Another drag on Germany’s housing market is people’s preference for rental housing.

Most Germans live in rented accommodation. Although the proportion of renters to total households slightly slid from 58% in 1990, to 55% in 2004, this rate is still among the highest in the world. Private landlords own about 46% of the housing stock, social housing is around 6%, and co-operative rentals are around 6%.

Monthly rents rose an average of 3.2% in 2008 on new contracts, to €7.65 per sq. m., while existing contract rents rose 3%, to €6.44 per sq. m., according to Bulwien Gesa.

Rent increases have outpaced real estate prices since 2000, leading to slightly higher yields.

Rents for existing contracts rose 8.4%, while rents for new contracts rose 7.8%, between 2000 and 2008. Over the same period, owner-occupied house prices rose only 4.5%, while the average price of terraced houses fell by 13.8%.

Rental yields on smaller flats are generally higher than bigger units, according to Global Property Guide research.

In Berlin, rental yields for 30 – 60 sq. m. flats range from 5.4% - 6%, while bigger units (90 sq. m. – 250 sq. m.) have yields of 4.3% to 4.8%. In Frankfurt, rental yields for small units are at 5.6% - 6.6%, higher compared with bigger units, at 4.6% - 4.7%.

Munich flats have generally lower yields, at 3.8% to 5.9%, again with smaller units earning the highest returns.

Slumbering giant

The global financial crisis has stalled Germany’s recovery. After anaemic economic growth from 2001 to 2005 (average annual growth of 0.57%), Germany’s economy bounced back under the leadership of Chancellor Angela Merkel, with strong export growth and economic reforms. GDP growth rose to 3.2% in 2006, and 2.6% in 2007.

Now, Germany’s main export markets such as France, US, UK, Italy and Netherlands are in economic slowdown or recession. Germany officially entered recession in Q3 2008, with the economy contracting 0.5% q-o-q after a 0.4% contraction in Q2.

GDP growth for 2008 is down to 1.3%. The economy is expected to contract by 2.5% in 2009 and before posting a negligible 0.1% growth in 2010.

Unemployment, brought down from 10.6% in 2005 to 7.1% in October 2008, rose to 7.2% in December 2008. As export-oriented manufacturing jobs are lost, unemployment is expected to rise further to 8.1% in 2009 and 8.6% in 2010.

Rescue efforts

In October 2008, the government approved a €480 billion rescue package to stabilise the country's troubled banking system.

Then in January 2009, it added an additional €50 billion stimulus package for public investment and tax cuts for the next two years, and announced €100 billion to underwrite fresh credit to companies.

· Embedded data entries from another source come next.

/-! ## §4 `χ_ξ ≠ wχ_ξ` in the Weyl-conjugate vocabulary (R1) -/

/-- **The growing exponent, by name**: at some `t = d(a, 1, a⁻¹)` (`a` `σ`-fixed, `‖a‖ < 1`) the Weyl conjugate `wχ_ξ = (χ̄_ξ,1⁻¹, η₂)` — ★
`cmWeylTorusCharPair L v (η̃₁ · μ · ‖·‖^{1/2}) η₂`, definitionally §3's `torusCharPair … 0 ((χ_ξ,1 ∘ σ)⁻¹) η₂` — has norm `> 1`
(`exists_torusU_one_lt_norm_conj_inv` restated). [cite: Rogawski1990, §12.2 (2) p. 174] [cite: Casselman1995, Thm 4.4.6 (b)] -/
theorem exists_one_lt_norm_cmWeylTorusCharPair (μ : (LocalRing L v)ˣ →* ℂˣ)
    (η₁ η₂ : ↥(normOneUnits (conjLocal L (IsCMField.complexConj L) v)) →* ℂˣ)
    (hμ : IsQuadraticCharExtension (conjLocal L (IsCMField.complexConj L) v) μ) :
    ∃ t : ↥(torusU (conjLocal L (IsCMField.complexConj L) v) (cmLocalForm L 3 v)),
      conjLocal L (IsCMField.complexConj L) v
          ((torusEntry (conjLocal L (IsCMField.complexConj L) v) (cmLocalForm L 3 v) 0 t : (LocalRing L v)ˣ) : LocalRing L v) =
        ((torusEntry (conjLocal L (IsCMField.complexConj L) v) (cmLocalForm L 3 v) 0 t : (LocalRing L v)ˣ) : LocalRing L v) ∧
      torusEntry (conjLocal L (IsCMField.complexConj L) v) (cmLocalForm L 3 v) 1 t = 1 ∧
      unitModulusChar (LocalRing L v) (torusEntry (conjLocal L (IsCMField.complexConj L) v) (cmLocalForm L 3 v) 0 t) < 1 ∧
      1 < ‖((cmWeylTorusCharPair L v
              (η₁.comp (quotConj (conjLocal L (IsCMField.complexConj L) v) (conjLocal_conjLocal_cm L v)) * μ *
                halfModulusChar (LocalRing L v)) η₂ t : ℂˣ) : ℂ)‖ :=
  exists_torusU_one_lt_norm_conj_inv L v μ η₁ η₂ hμ

/-- **`χ_ξ ≠ wχ_ξ` (R1: Keys' case-(2) character is regular).**  At the witness of `exists_one_lt_norm_cmWeylTorusCharPair`,
`‖χ_ξ(t)‖ < 1` (`norm_cmXiTorusChar_lt_one`) while `‖wχ_ξ(t)‖ > 1`.  Used for «`πs ≠ πn`»: the two constituents of `i_G(χ_ξ)` have the
distinct exponents `χ_ξ`, `wχ_ξ`. [cite: Rogawski1990, §12.2 (2) pp. 173–174] [cite: Casselman1995, Prop. 6.4.1, §7.1] -/
theorem cmXiTorusChar_ne_cmWeylTorusCharPair (μ : (LocalRing L v)ˣ →* ℂˣ)
    (η₁ η₂ : ↥(normOneUnits (conjLocal L (IsCMField.complexConj L) v)) →* ℂˣ)
    (hμ : IsQuadraticCharExtension (conjLocal L (IsCMField.complexConj L) v) μ) :
    cmXiTorusChar L v μ η₁ η₂ ≠
      cmWeylTorusCharPair L v
        (η₁.comp (quotConj (conjLocal L (IsCMField.complexConj L) v) (conjLocal_conjLocal_cm L v)) * μ *
          halfModulusChar (LocalRing L v)) η₂ := by
  intro h
  obtain ⟨t, hfix, h1, hm, hlt⟩ := exists_one_lt_norm_cmWeylTorusCharPair L v μ η₁ η₂ hμ
  have hlt1 := norm_cmXiTorusChar_lt_one L v μ η₁ η₂ hμ t hfix h1 hm
  rw [h] at hlt1
  exact absurd hlt1 (not_lt.2 hlt.le)

end CM

end Literature.NumberTheory.Automorphic.UnitaryGroup

end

With the election coming in September, it is still unclear whether the stimulus can save Merkel’s coalition government.

Despite provisions for infrastructure spending, tax cuts for poor households and households with children, and tax rebates for car buyers, there is no specific support for the housing market.

Expect Germany’s housing markets to continue subdued, probably for years to come.